### WHAT YOU HAVE TO DO
Keep only the lines of the material below that contain the word "bschramm". Copy those lines.

********************

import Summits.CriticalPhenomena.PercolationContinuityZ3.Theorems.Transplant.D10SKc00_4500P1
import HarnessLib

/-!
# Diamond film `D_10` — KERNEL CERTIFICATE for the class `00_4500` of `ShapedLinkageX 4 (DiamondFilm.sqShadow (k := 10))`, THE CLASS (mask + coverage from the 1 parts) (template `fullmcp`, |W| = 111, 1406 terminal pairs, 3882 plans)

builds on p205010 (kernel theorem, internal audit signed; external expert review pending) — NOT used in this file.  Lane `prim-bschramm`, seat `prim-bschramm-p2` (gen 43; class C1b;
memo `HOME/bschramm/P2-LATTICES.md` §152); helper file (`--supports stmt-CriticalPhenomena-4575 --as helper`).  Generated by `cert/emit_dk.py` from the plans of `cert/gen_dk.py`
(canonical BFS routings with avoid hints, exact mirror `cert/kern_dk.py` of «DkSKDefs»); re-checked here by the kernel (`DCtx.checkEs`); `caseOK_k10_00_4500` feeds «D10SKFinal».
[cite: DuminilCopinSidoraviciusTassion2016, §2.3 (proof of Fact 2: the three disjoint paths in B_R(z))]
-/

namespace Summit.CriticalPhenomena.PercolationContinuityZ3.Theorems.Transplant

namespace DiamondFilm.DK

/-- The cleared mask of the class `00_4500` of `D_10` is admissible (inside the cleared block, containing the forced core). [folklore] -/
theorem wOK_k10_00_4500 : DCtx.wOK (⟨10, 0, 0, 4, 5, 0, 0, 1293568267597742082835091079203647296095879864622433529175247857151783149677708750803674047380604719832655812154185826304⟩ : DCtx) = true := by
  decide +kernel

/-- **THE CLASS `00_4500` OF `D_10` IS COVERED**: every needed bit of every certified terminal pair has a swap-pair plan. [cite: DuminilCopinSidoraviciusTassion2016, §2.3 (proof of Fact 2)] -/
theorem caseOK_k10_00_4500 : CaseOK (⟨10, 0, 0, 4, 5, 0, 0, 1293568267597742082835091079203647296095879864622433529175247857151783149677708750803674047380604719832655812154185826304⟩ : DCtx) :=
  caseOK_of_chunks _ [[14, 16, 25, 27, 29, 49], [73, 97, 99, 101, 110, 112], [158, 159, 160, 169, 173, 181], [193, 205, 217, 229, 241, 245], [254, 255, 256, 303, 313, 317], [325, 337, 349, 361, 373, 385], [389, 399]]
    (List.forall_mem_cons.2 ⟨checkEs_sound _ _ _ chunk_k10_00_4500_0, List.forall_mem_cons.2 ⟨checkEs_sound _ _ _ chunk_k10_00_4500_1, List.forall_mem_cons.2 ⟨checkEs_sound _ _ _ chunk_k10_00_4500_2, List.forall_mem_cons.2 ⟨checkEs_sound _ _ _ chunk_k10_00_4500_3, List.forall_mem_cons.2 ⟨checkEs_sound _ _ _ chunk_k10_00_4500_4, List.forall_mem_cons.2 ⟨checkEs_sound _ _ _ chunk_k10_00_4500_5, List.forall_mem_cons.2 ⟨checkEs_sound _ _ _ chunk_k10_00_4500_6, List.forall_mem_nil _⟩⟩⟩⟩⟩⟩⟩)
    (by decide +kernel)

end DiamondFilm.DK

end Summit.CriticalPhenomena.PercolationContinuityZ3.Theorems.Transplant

********************

### RESPONSE TO THIS TASK
builds on p205010 (kernel theorem, internal audit signed; external expert review pending) — NOT used in this file.  Lane `prim-bschramm`, seat `prim-bschramm-p2` (gen 43; class C1b;
memo `HOME/bschramm/P2-LATTICES.md` §152); helper file (`--supports stmt-CriticalPhenomena-4575 --as helper`).  Generated by `cert/emit_dk.py` from the plans of `cert/gen_dk.py`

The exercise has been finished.